**EXTRACTED DATA:**
import Summits.MatrixMultiplication.OmegaCensus.ThreeSetLineInverseCertificate
import Summits.MatrixMultiplication.OmegaCensus.DominoZpZpScaled
import HarnessLib

/-!
# Kernel computation for `(4,4,6)@289`: W-killer `1` = `[0,0,0,0,0,0,0,0,0,0,0,0,0,0,1,1,2]`, chunks `24–26` of `48`

ω-census `pub-omega`, family (b3), seat pub-omega-group gen 39.  Framing: lottery ticket; floor = certified bounds/negative ranges.
VALUE: part of the kernel certificate that the three-set line datum `W = [0,0,0,0,0,0,0,0,0,0,0,0,0,0,1,1,2]` (count vector on `ℤ₁₇`) admits NO `(X, Y, s)`
solving the three-set line identity at fibre size `17` with `|X| = 4`, `|Y| = 6` — for the `X`-data in chunks of `101` of
`ZpZpDomino.compsLit 17 4` (all `4845` count vectors of mass `4`), by the in-kernel inverse certificate `LineInv.noSol3Chk`
(`ThreeSetLineInverseCertificate`; prime `103` with `ζ = 64`, fallback `137` with `ζ = 119`).  Joined in `ThreeSetZ17Killers446Join`;
used by the cell theorem for `(4,4,6)@289` (`Dih(ℤ₁₇²)`).  NOT progress on ω.
-/

namespace Summit.MatrixMultiplication.OmegaCensus

namespace Z17Killers446

/-- Chunk `24` of killer `1`: the `X`-data `compsLit 17 4 [101·24, 101·24+101)` are refuted (`N = 103`, else `N = 137`). [folklore] -/
theorem kill446_k1_c24 : ((((ZpZpDomino.compsLit 17 4).drop (101 * 24)).take 101).all fun F =>
    LineInv.noSol3Chk 17 103 64 17 6 [0,0,0,0,0,0,0,0,0,0,0,0,0,0,1,1,2] F || LineInv.noSol3Chk 17 137 119 17 6 [0,0,0,0,0,0,0,0,0,0,0,0,0,0,1,1,2] F) = true := by
  decide +kernel

/-- Chunk `25` of killer `1`: the `X`-data `compsLit 17 4 [101·25, 101·25+101)` are refuted (`N = 103`, else `N = 137`). [folklore] -/
theorem kill446_k1_c25 : ((((ZpZpDomino.compsLit 17 4).drop (101 * 25)).take 101).all fun F =>
    LineInv.noSol3Chk 17 103 64 17 6 [0,0,0,0,0,0,0,0,0,0,0,0,0,0,1,1,2] F || LineInv.noSol3Chk 17 137 119 17 6 [0,0,0,0,0,0,0,0,0,0,0,0,0,0,1,1,2] F) = true := by
  decide +kernel

/-- Chunk `26` of killer `1`: the `X`-data `compsLit 17 4 [101·26, 101·26+101)` are refuted (`N = 103`, else `N = 137`). [folklore] -/
theorem kill446_k1_c26 : ((((ZpZpDomino.compsLit 17 4).drop (101 * 26)).take 101).all fun F =>
    LineInv.noSol3Chk 17 103 64 17 6 [0,0,0,0,0,0,0,0,0,0,0,0,0,0,1,1,2] F || LineInv.noSol3Chk 17 137 119 17 6 [0,0,0,0,0,0,0,0,0,0,0,0,0,0,1,1,2] F) = true := by
  decide +kernel

end Z17Killers446

end Summit.MatrixMultiplication.OmegaCensus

**AIM OF THE TASK:** Once you have read the data above, print all of it again exactly.

**EXPECTED ANSWER:**
import Summits.MatrixMultiplication.OmegaCensus.ThreeSetLineInverseCertificate
import Summits.MatrixMultiplication.OmegaCensus.DominoZpZpScaled
import HarnessLib

/-!
# Kernel computation for `(4,4,6)@289`: W-killer `1` = `[0,0,0,0,0,0,0,0,0,0,0,0,0,0,1,1,2]`, chunks `24–26` of `48`

ω-census `pub-omega`, family (b3), seat pub-omega-group gen 39.  Framing: lottery ticket; floor = certified bounds/negative ranges.
VALUE: part of the kernel certificate that the three-set line datum `W = [0,0,0,0,0,0,0,0,0,0,0,0,0,0,1,1,2]` (count vector on `ℤ₁₇`) admits NO `(X, Y, s)`
solving the three-set line identity at fibre size `17` with `|X| = 4`, `|Y| = 6` — for the `X`-data in chunks of `101` of
`ZpZpDomino.compsLit 17 4` (all `4845` count vectors of mass `4`), by the in-kernel inverse certificate `LineInv.noSol3Chk`
(`ThreeSetLineInverseCertificate`; prime `103` with `ζ = 64`, fallback `137` with `ζ = 119`).  Joined in `ThreeSetZ17Killers446Join`;
used by the cell theorem for `(4,4,6)@289` (`Dih(ℤ₁₇²)`).  NOT progress on ω.
-/

namespace Summit.MatrixMultiplication.OmegaCensus

namespace Z17Killers446

/-- Chunk `24` of killer `1`: the `X`-data `compsLit 17 4 [101·24, 101·24+101)` are refuted (`N = 103`, else `N = 137`). [folklore] -/
theorem kill446_k1_c24 : ((((ZpZpDomino.compsLit 17 4).drop (101 * 24)).take 101).all fun F =>
    LineInv.noSol3Chk 17 103 64 17 6 [0,0,0,0,0,0,0,0,0,0,0,0,0,0,1,1,2] F || LineInv.noSol3Chk 17 137 119 17 6 [0,0,0,0,0,0,0,0,0,0,0,0,0,0,1,1,2] F) = true := by
  decide +kernel

/-- Chunk `25` of killer `1`: the `X`-data `compsLit 17 4 [101·25, 101·25+101)` are refuted (`N = 103`, else `N = 137`). [folklore] -/
theorem kill446_k1_c25 : ((((ZpZpDomino.compsLit 17 4).drop (101 * 25)).take 101).all fun F =>
    LineInv.noSol3Chk 17 103 64 17 6 [0,0,0,0,0,0,0,0,0,0,0,0,0,0,1,1,2] F || LineInv.noSol3Chk 17 137 119 17 6 [0,0,0,0,0,0,0,0,0,0,0,0,0,0,1,1,2] F) = true := by
  decide +kernel

/-- Chunk `26` of killer `1`: the `X`-data `compsLit 17 4 [101·26, 101·26+101)` are refuted (`N = 103`, else `N = 137`). [folklore] -/
theorem kill446_k1_c26 : ((((ZpZpDomino.compsLit 17 4).drop (101 * 26)).take 101).all fun F =>
    LineInv.noSol3Chk 17 103 64 17 6 [0,0,0,0,0,0,0,0,0,0,0,0,0,0,1,1,2] F || LineInv.noSol3Chk 17 137 119 17 6 [0,0,0,0,0,0,0,0,0,0,0,0,0,0,1,1,2] F) = true := by
  decide +kernel

end Z17Killers446

end Summit.MatrixMultiplication.OmegaCensus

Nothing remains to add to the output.